The task: All lines from the opening of the data to the line containing "[cite: GalleseGoodsonLombardo2024, §3.5" must be returned unchanged, and only those lines.

Exercise material:
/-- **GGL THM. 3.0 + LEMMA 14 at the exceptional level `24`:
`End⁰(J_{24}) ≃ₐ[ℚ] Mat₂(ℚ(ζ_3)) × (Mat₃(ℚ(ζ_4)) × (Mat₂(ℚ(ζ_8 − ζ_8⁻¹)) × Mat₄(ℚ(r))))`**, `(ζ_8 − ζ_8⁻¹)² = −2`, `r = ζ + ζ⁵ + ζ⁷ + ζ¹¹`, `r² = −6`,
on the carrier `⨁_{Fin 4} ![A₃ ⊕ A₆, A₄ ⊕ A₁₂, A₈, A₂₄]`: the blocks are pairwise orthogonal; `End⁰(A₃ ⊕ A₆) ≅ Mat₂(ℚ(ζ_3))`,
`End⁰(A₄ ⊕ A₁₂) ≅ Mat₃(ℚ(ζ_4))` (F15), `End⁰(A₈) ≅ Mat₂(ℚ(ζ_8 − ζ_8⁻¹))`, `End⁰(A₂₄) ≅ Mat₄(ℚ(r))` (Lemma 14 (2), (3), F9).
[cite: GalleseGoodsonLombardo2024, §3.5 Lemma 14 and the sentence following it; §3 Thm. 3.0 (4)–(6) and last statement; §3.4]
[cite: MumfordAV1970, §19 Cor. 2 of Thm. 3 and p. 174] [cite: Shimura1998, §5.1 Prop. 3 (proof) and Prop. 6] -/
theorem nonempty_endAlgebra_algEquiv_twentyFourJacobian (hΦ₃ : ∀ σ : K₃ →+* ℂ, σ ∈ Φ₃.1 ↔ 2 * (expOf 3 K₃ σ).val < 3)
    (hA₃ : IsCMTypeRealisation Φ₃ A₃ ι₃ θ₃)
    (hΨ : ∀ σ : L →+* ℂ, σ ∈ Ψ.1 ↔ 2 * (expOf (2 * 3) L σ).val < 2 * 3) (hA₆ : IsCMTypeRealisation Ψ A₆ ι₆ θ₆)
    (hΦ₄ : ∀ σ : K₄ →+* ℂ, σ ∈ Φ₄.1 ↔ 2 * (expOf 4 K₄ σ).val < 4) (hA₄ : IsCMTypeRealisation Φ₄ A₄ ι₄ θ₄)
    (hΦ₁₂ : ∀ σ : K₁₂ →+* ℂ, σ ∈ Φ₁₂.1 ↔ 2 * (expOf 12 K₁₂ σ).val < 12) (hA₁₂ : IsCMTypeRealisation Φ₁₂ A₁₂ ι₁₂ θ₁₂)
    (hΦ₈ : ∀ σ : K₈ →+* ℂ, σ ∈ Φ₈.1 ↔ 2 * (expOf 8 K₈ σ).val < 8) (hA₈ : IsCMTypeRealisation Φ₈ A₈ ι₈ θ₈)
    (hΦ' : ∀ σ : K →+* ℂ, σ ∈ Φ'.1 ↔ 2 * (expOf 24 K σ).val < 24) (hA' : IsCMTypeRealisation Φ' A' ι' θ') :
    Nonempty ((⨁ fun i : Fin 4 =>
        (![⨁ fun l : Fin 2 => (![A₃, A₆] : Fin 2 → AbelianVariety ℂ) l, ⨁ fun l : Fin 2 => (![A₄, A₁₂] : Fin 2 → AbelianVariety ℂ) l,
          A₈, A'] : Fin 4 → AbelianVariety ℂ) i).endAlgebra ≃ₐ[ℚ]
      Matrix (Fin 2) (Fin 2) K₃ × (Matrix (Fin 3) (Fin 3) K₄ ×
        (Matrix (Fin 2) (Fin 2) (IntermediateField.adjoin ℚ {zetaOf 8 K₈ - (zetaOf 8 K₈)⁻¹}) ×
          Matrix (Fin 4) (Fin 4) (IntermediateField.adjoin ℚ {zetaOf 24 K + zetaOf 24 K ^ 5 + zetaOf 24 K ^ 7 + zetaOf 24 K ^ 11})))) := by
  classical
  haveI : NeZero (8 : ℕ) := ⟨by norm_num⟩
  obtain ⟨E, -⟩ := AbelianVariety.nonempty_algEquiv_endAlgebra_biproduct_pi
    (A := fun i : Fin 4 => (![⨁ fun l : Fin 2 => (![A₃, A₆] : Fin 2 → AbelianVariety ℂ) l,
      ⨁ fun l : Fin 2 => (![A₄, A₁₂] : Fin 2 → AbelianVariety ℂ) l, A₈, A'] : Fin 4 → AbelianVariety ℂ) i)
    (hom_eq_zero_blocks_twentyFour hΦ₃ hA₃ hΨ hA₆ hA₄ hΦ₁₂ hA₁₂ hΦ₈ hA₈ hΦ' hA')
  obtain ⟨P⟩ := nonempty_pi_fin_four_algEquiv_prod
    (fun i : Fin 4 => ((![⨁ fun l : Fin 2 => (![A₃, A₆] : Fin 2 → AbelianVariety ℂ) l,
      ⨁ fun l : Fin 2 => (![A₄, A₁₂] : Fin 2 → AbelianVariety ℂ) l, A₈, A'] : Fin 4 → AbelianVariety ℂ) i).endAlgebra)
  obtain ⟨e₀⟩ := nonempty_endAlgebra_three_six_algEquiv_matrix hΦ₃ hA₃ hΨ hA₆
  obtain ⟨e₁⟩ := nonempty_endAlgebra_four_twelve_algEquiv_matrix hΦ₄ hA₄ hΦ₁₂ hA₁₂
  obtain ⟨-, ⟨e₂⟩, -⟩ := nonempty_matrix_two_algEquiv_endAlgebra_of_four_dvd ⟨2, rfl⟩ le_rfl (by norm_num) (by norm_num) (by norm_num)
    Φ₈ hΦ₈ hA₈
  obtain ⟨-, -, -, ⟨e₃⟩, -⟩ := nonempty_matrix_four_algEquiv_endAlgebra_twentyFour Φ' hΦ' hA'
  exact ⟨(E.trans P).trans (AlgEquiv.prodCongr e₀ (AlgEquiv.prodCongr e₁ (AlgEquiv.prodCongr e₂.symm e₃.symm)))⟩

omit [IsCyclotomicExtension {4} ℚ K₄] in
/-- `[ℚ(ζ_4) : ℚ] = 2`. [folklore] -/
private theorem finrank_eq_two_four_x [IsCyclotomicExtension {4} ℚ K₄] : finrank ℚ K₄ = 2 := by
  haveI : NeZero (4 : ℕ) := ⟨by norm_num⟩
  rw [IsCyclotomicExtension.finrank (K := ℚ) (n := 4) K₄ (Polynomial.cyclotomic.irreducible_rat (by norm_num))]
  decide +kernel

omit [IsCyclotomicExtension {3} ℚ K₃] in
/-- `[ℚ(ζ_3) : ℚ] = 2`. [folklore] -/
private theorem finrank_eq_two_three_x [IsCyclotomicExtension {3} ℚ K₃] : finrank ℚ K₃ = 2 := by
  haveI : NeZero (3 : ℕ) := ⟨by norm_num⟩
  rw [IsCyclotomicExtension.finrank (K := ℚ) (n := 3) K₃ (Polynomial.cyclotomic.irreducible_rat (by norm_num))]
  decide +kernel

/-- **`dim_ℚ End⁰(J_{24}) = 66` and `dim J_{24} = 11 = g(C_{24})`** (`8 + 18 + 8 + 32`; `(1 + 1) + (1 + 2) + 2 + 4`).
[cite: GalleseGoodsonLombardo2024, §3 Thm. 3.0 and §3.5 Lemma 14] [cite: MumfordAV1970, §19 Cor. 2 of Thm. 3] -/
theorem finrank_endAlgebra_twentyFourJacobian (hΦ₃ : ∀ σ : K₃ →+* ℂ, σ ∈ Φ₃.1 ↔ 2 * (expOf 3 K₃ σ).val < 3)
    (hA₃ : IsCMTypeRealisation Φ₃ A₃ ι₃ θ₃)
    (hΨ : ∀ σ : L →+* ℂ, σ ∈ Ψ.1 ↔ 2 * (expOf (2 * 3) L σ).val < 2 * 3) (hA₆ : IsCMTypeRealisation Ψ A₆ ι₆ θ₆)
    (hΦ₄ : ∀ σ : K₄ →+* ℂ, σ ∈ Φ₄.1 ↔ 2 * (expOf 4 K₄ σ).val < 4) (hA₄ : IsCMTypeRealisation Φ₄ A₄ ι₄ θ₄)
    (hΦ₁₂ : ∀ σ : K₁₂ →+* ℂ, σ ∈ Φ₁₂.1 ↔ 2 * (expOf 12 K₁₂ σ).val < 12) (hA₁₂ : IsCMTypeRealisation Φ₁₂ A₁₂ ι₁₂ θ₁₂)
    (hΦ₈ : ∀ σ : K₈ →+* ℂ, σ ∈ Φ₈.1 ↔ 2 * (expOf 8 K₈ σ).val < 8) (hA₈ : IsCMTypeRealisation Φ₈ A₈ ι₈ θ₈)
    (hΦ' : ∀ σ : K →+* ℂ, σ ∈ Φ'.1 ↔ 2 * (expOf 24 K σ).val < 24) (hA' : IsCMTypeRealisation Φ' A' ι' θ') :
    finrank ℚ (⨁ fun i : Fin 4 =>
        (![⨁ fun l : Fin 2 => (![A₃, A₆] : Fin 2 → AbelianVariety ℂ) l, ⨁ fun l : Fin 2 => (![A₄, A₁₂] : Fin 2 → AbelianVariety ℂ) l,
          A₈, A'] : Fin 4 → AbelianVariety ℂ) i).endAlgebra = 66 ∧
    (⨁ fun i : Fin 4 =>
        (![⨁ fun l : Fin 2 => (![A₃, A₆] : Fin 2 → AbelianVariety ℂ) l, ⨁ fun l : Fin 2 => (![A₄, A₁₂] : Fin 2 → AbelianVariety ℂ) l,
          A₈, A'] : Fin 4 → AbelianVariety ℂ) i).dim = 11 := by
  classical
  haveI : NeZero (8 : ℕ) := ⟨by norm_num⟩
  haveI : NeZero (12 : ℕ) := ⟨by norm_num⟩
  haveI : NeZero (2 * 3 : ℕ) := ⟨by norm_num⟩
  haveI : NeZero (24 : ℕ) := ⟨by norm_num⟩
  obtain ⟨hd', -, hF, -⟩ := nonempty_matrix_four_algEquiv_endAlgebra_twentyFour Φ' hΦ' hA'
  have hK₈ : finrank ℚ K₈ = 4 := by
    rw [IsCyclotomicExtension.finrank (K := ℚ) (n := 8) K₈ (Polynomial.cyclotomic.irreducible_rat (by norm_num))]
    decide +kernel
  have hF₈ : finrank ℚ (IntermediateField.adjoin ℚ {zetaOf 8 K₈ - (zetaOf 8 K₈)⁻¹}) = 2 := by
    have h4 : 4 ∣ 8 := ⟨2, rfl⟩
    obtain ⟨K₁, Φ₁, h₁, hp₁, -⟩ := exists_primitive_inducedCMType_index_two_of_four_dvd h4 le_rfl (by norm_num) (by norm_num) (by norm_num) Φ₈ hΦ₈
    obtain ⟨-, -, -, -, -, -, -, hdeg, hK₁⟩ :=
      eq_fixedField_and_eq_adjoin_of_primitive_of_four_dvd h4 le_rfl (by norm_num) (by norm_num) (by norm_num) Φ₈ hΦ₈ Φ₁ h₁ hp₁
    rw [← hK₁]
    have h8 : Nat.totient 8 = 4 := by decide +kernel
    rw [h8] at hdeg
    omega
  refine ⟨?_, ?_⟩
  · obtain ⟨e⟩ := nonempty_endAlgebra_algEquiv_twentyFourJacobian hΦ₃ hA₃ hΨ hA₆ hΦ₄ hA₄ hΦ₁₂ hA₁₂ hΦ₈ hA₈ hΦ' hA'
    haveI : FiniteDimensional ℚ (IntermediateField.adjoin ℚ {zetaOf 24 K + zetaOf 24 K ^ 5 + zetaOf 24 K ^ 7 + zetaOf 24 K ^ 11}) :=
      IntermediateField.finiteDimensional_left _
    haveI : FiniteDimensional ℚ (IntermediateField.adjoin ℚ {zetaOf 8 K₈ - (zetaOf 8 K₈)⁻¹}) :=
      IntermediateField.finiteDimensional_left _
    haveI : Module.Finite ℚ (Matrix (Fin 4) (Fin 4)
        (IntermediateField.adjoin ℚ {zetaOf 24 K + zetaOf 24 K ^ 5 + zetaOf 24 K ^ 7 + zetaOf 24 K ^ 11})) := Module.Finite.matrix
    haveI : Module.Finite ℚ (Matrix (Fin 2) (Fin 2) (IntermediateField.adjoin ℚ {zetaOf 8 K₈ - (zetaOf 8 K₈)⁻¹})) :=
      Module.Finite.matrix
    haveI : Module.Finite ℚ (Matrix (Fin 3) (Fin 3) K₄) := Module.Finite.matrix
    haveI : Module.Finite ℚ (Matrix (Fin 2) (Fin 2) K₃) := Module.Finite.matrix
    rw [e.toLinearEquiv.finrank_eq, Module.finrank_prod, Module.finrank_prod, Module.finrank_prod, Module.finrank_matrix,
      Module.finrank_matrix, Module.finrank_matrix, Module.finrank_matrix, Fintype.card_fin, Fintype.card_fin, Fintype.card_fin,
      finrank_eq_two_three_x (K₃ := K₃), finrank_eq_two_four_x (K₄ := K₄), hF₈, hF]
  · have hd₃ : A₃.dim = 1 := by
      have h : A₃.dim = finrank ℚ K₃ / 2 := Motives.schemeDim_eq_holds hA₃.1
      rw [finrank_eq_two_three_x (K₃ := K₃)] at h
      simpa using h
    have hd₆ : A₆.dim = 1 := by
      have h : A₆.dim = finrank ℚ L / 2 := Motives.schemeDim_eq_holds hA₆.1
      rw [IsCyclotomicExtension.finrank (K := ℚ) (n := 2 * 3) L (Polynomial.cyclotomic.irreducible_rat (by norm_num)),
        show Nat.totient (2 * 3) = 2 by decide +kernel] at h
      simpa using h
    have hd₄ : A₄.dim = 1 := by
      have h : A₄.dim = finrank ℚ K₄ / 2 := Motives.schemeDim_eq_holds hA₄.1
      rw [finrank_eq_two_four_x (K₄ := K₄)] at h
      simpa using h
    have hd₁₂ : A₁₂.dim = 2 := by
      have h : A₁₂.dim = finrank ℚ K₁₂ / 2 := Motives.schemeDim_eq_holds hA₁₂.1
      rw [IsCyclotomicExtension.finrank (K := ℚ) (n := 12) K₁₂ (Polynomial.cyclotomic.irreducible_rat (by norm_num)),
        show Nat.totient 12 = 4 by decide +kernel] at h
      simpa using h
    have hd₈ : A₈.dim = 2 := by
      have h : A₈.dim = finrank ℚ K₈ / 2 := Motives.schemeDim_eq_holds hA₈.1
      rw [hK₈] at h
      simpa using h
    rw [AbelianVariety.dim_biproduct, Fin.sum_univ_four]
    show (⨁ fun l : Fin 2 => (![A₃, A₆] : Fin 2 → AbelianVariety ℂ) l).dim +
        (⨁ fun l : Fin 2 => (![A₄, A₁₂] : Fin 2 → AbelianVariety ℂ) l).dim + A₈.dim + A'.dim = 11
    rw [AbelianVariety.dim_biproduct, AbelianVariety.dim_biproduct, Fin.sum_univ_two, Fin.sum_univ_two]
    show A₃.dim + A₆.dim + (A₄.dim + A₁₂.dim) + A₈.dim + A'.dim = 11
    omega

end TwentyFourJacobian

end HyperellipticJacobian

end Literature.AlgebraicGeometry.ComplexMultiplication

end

Task solution:
/-- **GGL THM. 3.0 + LEMMA 14 at the exceptional level `24`:
`End⁰(J_{24}) ≃ₐ[ℚ] Mat₂(ℚ(ζ_3)) × (Mat₃(ℚ(ζ_4)) × (Mat₂(ℚ(ζ_8 − ζ_8⁻¹)) × Mat₄(ℚ(r))))`**, `(ζ_8 − ζ_8⁻¹)² = −2`, `r = ζ + ζ⁵ + ζ⁷ + ζ¹¹`, `r² = −6`,
on the carrier `⨁_{Fin 4} ![A₃ ⊕ A₆, A₄ ⊕ A₁₂, A₈, A₂₄]`: the blocks are pairwise orthogonal; `End⁰(A₃ ⊕ A₆) ≅ Mat₂(ℚ(ζ_3))`,
`End⁰(A₄ ⊕ A₁₂) ≅ Mat₃(ℚ(ζ_4))` (F15), `End⁰(A₈) ≅ Mat₂(ℚ(ζ_8 − ζ_8⁻¹))`, `End⁰(A₂₄) ≅ Mat₄(ℚ(r))` (Lemma 14 (2), (3), F9).
[cite: GalleseGoodsonLombardo2024, §3.5 Lemma 14 and the sentence following it; §3 Thm. 3.0 (4)–(6) and last statement; §3.4]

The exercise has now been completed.